Aim of the exercise: Produce again, without any change, the lines running from the one with "refine ⟨?_, affineBlowup.isIntegral" through the final line of the data below, and only those.
(Beginning of The data)
import Mathlib
import Literature.AlgebraicGeometry.Resolution.AffineBlowupRegular
import Literature.AlgebraicGeometry.Resolution.AffineBlowupIntegral
import Literature.AlgebraicGeometry.Resolution.MvPolynomialKillVars

/-!
# `Bl_{(x₀,x₂)} 𝔸⁴` is regular, integral, proper and birational over `𝔸⁴` (programme T, stub S3)

(crux stmt-ResolutionOfSingularities-15640 `WildQuotients.WildQuotientResolution`, line `Sketch`,
programme «INSTANTIATE T1» = `𝔸⁴/(J₂ ⊕ J₂)` of chain w45c; candidate stub S3
`stub_twoBlocks_blowup_regular` of `L/w45c/W45cPlanSignaturesV2.lean` (plan-1), signature
verbatim; [OURS · L1 W4.5c] — NOT a statement of any manuscript.)

The blow-up `affineBlowup (x₀, x₂)` of `𝔸⁴_k = Spec k[x₀,…,x₃]` in the coordinate plane
`V(x₀, x₂)` (the `σ`-fixed locus of `J₂ ⊕ J₂`) is a regular integral scheme, proper and birational
over `𝔸⁴`: regular by `affineBlowup.isRegular_of_isWeaklyRegular` (`x₀, x₂` is a regular
sequence — `MvPolynomial.isWeaklyRegular_map_X` — and `k[x]/(x₀,x₂) ≅ k[x₁,x₃]` is a regular
ring — `MvPolynomial.quotientSpanXEquiv`), integral (`affineBlowup.isIntegral`), proper
(`affineBlowup.isProper`) and birational (`affineBlowup.isBirational`) since the centre is a
non-zero ideal of a Noetherian domain.
-/

-- single-problem summit: the doubled namespace component `ResolutionOfSingularities` is forced
set_option linter.dupNamespace false

noncomputable section

open MvPolynomial AlgebraicGeometry CategoryTheory Literature.AlgebraicGeometry.Resolution

namespace Summit.ResolutionOfSingularities.ResolutionOfSingularities.Theorems.WildQuotientResolution.TwoBlocks

/-- The centre `(x₀, x₂) ⊆ k[x₀,…,x₃]` as the span of the range of the pair `![x₀, x₂]` and as
the span of the image of `{0, 2}` under `X`. [folklore] -/
theorem span_pair_eq (k : Type) [Field k] :
    Ideal.span (Set.range ![(X 0 : MvPolynomial (Fin 4) k), X 2]) =
        Ideal.span {(X 0 : MvPolynomial (Fin 4) k), X 2} ∧
      (Ideal.span (X '' ({0, 2} : Set (Fin 4))) : Ideal (MvPolynomial (Fin 4) k)) =
        Ideal.span {(X 0 : MvPolynomial (Fin 4) k), X 2} := by
  constructor
  · rw [Matrix.range_cons_cons_empty]
  · rw [Set.image_pair]

/-- The centre `(x₀, x₂)` is a non-zero ideal. [folklore] -/
theorem span_pair_ne_bot (k : Type) [Field k] :
    (Ideal.span {(X 0 : MvPolynomial (Fin 4) k), X 2}) ≠ ⊥ := fun h =>
  MvPolynomial.X_ne_zero (0 : Fin 4)
    ((Ideal.span_eq_bot.mp h) (X 0) (Set.mem_insert _ _))

/-- `k[x₀,…,x₃]/(x₀, x₂)` is a regular ring (it is the polynomial ring `k[x₁, x₃]`,
`MvPolynomial.quotientSpanXEquiv`). [folklore] -/
theorem isRegularRing_quotient_span_pair (k : Type) [Field k] :
    IsRegularRing (MvPolynomial (Fin 4) k ⧸ Ideal.span {(X 0 : MvPolynomial (Fin 4) k), X 2}) := by
  rw [← (span_pair_eq k).2]
  exact IsRegularRing.of_ringEquiv
    (Literature.AlgebraicGeometry.Resolution.MvPolynomial.quotientSpanXEquiv (R := k)
      ({0, 2} : Set (Fin 4))).toRingEquiv.symm

/-- STUB S3 `stub_twoBlocks_blowup_regular` (M, classical): the blow-up of `𝔸⁴_k` in the
coordinate plane `V(x₀, x₂)` is a regular integral scheme, proper and birational over `𝔸⁴`.
Tools: `affineBlowup.isRegular_of_isWeaklyRegular` (`x₀, x₂` is a regular sequence,
`k[x]/(x₀,x₂) ≅ k[x₁,x₃]` regular), `affineBlowup.isIntegral`, `affineBlowup.isProper`,
`affineBlowup.isBirational`. [cite: Liu2002, Thm. 8.1.19 (a)] [cite: StacksProject, Tag 02OS] -/
theorem stub_twoBlocks_blowup_regular (k : Type) [Field k] :
    Scheme.IsRegular (affineBlowup (Ideal.span {X 0, X 2} : Ideal (MvPolynomial (Fin 4) k))) ∧
    IsIntegral (affineBlowup (Ideal.span {X 0, X 2} : Ideal (MvPolynomial (Fin 4) k))) ∧
    IsProper (affineBlowup.π (Ideal.span {X 0, X 2} : Ideal (MvPolynomial (Fin 4) k))) ∧
    IsBirational (affineBlowup.π (Ideal.span {X 0, X 2} : Ideal (MvPolynomial (Fin 4) k))) := by
  refine ⟨?_, affineBlowup.isIntegral (span_pair_ne_bot k), inferInstance,
    affineBlowup.isBirational (span_pair_ne_bot k)⟩
  -- regularity: `x₀, x₂` is a regular sequence with regular quotient
  have hx : RingTheory.Sequence.IsWeaklyRegular (MvPolynomial (Fin 4) k)
      (List.ofFn ![(X 0 : MvPolynomial (Fin 4) k), X 2]) := by
    have h := Literature.AlgebraicGeometry.Resolution.MvPolynomial.isWeaklyRegular_map_X
      (R := k) ([0, 2] : List (Fin 4)) (by decide)
    simpa using h
  haveI : IsRegularRing (MvPolynomial (Fin 4) k ⧸
      Ideal.span (Set.range ![(X 0 : MvPolynomial (Fin 4) k), X 2])) := by
    rw [(span_pair_eq k).1]
    exact isRegularRing_quotient_span_pair k
  have hreg := affineBlowup.isRegular_of_isWeaklyRegular ![(X 0 : MvPolynomial (Fin 4) k), X 2] hx
  rwa [(span_pair_eq k).1] at hreg

end Summit.ResolutionOfSingularities.ResolutionOfSingularities.Theorems.WildQuotientResolution.TwoBlocks

end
(End of The data)
Answer to the exercise:
  refine ⟨?_, affineBlowup.isIntegral (span_pair_ne_bot k), inferInstance,
    affineBlowup.isBirational (span_pair_ne_bot k)⟩
  -- regularity: `x₀, x₂` is a regular sequence with regular quotient
  have hx : RingTheory.Sequence.IsWeaklyRegular (MvPolynomial (Fin 4) k)
      (List.ofFn ![(X 0 : MvPolynomial (Fin 4) k), X 2]) := by
    have h := Literature.AlgebraicGeometry.Resolution.MvPolynomial.isWeaklyRegular_map_X
      (R := k) ([0, 2] : List (Fin 4)) (by decide)
    simpa using h
  haveI : IsRegularRing (MvPolynomial (Fin 4) k ⧸
      Ideal.span (Set.range ![(X 0 : MvPolynomial (Fin 4) k), X 2])) := by
    rw [(span_pair_eq k).1]
    exact isRegularRing_quotient_span_pair k
  have hreg := affineBlowup.isRegular_of_isWeaklyRegular ![(X 0 : MvPolynomial (Fin 4) k), X 2] hx
  rwa [(span_pair_eq k).1] at hreg

end Summit.ResolutionOfSingularities.ResolutionOfSingularities.Theorems.WildQuotientResolution.TwoBlocks

end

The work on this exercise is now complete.